→ Exercise goal
Which lines of the records contain "BCDT"? Collect every one of them.

→ Given information
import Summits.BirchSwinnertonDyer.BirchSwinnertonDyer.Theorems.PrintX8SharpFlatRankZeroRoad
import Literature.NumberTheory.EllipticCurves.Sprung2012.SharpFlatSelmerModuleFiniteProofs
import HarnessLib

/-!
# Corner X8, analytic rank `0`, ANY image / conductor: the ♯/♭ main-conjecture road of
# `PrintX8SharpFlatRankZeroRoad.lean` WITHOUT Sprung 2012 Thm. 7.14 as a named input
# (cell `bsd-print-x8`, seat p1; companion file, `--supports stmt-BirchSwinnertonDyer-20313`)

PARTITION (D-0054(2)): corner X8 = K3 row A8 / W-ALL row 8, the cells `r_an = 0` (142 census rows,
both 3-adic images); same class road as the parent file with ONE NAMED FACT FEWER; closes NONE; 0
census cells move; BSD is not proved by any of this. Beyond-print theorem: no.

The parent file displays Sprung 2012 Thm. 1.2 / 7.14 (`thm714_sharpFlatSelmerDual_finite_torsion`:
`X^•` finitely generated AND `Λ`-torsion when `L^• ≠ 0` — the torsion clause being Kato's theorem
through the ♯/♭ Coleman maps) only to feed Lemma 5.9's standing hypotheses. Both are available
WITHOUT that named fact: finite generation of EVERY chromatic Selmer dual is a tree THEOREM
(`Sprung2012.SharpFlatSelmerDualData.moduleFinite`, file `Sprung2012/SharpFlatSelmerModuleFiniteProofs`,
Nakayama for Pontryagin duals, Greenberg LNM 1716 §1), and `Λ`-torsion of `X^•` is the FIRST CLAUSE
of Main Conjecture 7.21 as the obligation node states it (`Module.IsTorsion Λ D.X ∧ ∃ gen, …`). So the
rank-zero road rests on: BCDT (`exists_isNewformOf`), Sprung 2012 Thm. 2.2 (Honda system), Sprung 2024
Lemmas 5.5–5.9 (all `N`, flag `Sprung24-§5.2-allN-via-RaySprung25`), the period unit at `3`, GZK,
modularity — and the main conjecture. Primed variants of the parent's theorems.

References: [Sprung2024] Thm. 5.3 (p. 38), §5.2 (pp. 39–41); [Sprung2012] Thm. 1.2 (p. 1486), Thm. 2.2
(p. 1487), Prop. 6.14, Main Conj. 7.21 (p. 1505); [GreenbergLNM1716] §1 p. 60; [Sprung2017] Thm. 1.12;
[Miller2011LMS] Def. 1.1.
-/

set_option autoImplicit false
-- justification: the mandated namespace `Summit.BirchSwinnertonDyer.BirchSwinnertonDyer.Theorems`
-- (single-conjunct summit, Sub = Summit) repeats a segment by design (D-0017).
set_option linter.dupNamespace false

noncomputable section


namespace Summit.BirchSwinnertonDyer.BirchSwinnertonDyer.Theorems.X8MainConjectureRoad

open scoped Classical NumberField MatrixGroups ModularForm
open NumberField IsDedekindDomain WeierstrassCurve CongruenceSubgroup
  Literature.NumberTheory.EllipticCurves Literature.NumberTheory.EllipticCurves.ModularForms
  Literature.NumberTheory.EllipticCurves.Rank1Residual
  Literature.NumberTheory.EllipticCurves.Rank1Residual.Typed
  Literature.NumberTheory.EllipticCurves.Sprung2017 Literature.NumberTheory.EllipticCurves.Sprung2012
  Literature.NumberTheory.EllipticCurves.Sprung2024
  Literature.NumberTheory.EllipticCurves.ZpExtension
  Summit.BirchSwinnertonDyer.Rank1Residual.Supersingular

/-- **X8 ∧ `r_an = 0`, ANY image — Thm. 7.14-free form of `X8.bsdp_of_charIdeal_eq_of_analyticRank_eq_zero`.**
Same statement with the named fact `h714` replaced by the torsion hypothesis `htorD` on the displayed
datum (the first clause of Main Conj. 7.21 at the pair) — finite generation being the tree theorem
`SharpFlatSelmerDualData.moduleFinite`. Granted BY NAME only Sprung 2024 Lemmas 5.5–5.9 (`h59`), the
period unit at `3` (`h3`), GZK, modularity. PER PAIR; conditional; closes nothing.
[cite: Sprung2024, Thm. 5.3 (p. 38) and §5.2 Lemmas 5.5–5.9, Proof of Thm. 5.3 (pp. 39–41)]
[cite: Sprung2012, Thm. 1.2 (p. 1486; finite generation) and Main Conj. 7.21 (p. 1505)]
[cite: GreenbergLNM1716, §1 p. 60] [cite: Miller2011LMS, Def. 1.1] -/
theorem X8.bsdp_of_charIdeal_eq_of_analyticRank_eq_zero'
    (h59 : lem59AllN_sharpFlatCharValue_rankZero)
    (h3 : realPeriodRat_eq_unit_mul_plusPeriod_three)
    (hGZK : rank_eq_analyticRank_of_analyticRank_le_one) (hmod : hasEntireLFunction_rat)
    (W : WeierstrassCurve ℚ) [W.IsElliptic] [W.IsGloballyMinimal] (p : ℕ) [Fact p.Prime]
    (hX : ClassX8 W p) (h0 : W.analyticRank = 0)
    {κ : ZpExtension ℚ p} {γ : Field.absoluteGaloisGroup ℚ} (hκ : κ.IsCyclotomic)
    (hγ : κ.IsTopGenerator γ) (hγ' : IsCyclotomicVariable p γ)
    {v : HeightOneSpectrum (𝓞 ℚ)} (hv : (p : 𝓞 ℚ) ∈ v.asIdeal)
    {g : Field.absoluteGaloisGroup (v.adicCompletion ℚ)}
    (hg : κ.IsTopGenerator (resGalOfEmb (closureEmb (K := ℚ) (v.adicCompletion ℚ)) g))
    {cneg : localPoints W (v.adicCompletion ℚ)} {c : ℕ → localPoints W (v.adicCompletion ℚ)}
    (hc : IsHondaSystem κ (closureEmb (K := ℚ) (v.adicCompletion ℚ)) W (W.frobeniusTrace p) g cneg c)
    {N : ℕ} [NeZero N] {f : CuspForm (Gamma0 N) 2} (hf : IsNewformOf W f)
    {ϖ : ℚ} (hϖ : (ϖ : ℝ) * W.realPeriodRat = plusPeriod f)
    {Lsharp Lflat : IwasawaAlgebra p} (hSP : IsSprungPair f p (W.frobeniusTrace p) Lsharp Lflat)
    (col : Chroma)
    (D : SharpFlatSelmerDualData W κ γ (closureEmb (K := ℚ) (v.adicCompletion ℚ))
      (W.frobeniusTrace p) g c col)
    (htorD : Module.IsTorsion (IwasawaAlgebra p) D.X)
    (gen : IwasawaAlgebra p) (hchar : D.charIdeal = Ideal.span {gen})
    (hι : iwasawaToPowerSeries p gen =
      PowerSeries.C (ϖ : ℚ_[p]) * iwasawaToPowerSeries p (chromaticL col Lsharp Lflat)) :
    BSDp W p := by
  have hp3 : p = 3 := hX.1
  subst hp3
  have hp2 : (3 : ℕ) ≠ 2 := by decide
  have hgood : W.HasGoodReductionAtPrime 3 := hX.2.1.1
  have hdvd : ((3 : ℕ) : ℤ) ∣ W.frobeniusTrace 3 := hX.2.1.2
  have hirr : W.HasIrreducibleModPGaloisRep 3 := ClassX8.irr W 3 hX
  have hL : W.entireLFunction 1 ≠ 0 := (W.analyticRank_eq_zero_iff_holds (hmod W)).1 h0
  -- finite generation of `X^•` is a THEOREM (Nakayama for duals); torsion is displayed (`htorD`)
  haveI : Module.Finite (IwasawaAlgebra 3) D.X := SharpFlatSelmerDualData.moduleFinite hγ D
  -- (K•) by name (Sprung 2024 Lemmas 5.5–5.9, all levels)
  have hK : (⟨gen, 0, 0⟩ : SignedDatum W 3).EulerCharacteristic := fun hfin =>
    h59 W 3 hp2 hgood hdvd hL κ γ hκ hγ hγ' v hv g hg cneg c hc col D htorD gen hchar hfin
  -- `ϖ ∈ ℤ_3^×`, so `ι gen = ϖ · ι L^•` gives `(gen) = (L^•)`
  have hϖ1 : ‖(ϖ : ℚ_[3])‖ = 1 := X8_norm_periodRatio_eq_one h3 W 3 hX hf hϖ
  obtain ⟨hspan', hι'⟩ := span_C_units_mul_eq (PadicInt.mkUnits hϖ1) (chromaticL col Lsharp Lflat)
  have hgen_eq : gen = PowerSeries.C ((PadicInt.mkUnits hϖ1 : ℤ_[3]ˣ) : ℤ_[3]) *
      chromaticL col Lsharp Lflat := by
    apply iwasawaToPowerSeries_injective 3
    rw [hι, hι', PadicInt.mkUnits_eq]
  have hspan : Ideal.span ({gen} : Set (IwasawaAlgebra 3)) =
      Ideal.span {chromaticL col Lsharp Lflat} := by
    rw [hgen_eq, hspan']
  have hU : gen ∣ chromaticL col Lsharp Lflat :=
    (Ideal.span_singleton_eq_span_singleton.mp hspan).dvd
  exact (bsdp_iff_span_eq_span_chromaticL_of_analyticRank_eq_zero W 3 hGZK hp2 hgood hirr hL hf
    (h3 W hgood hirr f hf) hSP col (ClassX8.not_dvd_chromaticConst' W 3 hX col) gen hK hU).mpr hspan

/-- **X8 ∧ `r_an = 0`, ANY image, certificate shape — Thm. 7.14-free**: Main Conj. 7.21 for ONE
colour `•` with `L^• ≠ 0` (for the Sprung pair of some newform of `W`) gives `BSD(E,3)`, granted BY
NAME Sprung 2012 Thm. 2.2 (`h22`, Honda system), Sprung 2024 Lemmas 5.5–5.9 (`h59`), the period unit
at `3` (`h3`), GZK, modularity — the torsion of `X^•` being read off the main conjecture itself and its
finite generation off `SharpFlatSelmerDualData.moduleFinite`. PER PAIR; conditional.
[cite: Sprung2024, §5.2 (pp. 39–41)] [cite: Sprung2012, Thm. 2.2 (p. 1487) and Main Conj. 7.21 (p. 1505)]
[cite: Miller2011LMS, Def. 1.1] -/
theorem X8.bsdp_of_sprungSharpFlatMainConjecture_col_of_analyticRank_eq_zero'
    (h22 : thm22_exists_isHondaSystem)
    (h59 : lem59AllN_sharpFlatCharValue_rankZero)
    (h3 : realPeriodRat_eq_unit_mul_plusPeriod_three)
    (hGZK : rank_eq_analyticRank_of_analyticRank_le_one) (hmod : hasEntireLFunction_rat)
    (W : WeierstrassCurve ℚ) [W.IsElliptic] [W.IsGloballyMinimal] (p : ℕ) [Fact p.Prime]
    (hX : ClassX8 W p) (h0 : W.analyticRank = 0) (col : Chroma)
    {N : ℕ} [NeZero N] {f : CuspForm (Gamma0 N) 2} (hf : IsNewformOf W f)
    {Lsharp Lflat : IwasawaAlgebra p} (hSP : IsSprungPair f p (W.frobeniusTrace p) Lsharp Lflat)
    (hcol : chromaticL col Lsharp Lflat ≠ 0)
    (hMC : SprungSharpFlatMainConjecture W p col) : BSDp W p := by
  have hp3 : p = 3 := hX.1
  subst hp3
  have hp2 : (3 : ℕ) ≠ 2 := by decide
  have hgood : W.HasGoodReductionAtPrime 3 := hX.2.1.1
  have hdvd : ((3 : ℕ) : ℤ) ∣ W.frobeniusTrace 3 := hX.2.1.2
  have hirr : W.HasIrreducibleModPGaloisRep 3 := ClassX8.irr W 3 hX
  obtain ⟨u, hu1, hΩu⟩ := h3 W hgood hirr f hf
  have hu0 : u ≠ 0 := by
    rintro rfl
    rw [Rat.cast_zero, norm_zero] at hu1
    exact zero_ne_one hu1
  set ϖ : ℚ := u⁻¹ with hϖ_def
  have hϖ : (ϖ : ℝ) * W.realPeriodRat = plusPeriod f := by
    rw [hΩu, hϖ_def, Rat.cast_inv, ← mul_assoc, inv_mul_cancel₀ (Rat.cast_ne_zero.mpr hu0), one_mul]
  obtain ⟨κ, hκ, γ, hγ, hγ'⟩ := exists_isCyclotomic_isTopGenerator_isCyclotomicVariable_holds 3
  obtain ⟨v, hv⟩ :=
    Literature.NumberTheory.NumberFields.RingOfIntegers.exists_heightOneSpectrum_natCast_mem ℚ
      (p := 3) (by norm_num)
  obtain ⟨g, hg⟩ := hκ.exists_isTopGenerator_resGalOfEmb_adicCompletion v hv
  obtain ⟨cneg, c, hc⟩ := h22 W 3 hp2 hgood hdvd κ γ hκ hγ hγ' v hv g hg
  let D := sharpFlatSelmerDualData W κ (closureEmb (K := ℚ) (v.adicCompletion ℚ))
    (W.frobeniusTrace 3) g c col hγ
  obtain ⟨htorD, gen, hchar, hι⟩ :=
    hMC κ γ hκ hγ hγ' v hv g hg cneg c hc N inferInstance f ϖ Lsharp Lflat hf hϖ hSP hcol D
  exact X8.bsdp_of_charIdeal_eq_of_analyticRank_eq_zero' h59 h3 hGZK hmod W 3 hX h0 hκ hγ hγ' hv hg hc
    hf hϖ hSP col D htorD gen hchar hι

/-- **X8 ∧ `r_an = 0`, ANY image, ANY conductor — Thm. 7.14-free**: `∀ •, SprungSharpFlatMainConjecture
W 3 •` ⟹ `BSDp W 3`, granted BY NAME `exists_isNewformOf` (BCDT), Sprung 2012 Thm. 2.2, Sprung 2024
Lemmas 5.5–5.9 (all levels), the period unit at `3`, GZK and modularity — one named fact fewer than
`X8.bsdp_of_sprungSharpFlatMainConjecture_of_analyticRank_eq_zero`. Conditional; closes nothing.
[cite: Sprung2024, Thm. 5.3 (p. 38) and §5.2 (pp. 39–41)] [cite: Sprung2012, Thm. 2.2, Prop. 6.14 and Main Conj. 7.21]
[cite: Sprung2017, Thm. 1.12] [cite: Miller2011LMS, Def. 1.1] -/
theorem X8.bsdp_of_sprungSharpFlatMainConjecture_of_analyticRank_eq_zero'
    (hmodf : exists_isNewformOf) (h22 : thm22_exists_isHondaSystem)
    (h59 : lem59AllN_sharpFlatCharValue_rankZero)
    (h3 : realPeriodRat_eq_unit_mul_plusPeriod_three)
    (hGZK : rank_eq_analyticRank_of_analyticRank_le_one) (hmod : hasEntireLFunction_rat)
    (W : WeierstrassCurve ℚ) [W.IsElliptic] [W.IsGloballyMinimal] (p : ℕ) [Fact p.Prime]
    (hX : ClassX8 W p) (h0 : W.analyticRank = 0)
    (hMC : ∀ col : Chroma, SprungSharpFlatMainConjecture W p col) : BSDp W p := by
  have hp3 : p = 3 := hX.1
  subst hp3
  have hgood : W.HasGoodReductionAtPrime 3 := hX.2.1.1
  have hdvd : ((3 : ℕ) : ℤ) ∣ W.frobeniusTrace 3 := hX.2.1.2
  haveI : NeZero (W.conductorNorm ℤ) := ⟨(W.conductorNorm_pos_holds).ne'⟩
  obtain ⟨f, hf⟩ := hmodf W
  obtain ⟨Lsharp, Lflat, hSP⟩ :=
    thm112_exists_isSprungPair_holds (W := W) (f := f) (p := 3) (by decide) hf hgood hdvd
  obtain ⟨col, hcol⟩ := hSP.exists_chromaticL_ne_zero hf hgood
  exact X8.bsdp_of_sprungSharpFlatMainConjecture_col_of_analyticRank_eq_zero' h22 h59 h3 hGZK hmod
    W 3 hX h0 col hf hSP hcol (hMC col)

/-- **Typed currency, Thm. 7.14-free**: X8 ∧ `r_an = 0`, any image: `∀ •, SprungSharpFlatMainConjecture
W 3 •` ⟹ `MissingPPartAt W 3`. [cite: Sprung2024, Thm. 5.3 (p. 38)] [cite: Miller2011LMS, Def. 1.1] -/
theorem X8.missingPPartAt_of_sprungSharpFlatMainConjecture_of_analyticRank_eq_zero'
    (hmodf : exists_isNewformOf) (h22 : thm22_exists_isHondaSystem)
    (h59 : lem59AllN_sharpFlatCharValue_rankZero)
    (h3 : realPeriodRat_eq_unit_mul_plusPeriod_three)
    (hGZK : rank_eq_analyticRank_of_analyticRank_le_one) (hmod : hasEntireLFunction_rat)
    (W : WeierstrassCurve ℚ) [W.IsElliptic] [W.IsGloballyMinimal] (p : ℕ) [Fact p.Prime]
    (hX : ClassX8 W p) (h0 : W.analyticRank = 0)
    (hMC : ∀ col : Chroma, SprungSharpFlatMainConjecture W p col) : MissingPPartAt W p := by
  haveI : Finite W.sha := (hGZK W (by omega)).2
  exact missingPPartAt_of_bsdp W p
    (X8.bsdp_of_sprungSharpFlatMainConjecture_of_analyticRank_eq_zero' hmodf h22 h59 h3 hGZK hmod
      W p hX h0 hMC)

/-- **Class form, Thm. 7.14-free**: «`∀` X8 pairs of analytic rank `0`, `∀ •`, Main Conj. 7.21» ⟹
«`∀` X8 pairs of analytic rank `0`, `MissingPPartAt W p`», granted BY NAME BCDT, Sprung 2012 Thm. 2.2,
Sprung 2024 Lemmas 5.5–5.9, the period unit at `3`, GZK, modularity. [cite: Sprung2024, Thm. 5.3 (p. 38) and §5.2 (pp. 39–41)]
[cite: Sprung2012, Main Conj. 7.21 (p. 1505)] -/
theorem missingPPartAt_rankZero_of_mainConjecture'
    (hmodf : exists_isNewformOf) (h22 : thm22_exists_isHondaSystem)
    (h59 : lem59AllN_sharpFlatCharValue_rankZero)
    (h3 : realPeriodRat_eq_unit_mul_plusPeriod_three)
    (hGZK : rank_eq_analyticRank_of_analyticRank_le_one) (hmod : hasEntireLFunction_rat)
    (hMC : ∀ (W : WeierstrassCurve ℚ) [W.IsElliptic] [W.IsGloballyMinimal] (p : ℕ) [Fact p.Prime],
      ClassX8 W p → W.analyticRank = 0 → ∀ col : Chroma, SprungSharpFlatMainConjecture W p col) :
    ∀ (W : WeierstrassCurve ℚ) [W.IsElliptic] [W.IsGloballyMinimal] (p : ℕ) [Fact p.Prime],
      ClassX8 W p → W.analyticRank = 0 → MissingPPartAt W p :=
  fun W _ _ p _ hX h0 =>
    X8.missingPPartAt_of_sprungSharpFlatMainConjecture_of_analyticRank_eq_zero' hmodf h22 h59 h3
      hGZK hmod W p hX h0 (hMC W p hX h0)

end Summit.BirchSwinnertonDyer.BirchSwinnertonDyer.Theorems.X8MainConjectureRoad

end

→ Exercise response
rank-zero road rests on: BCDT (`exists_isNewformOf`), Sprung 2012 Thm. 2.2 (Honda system), Sprung 2024
W 3 •` ⟹ `BSDp W 3`, granted BY NAME `exists_isNewformOf` (BCDT), Sprung 2012 Thm. 2.2, Sprung 2024
«`∀` X8 pairs of analytic rank `0`, `MissingPPartAt W p`», granted BY NAME BCDT, Sprung 2012 Thm. 2.2,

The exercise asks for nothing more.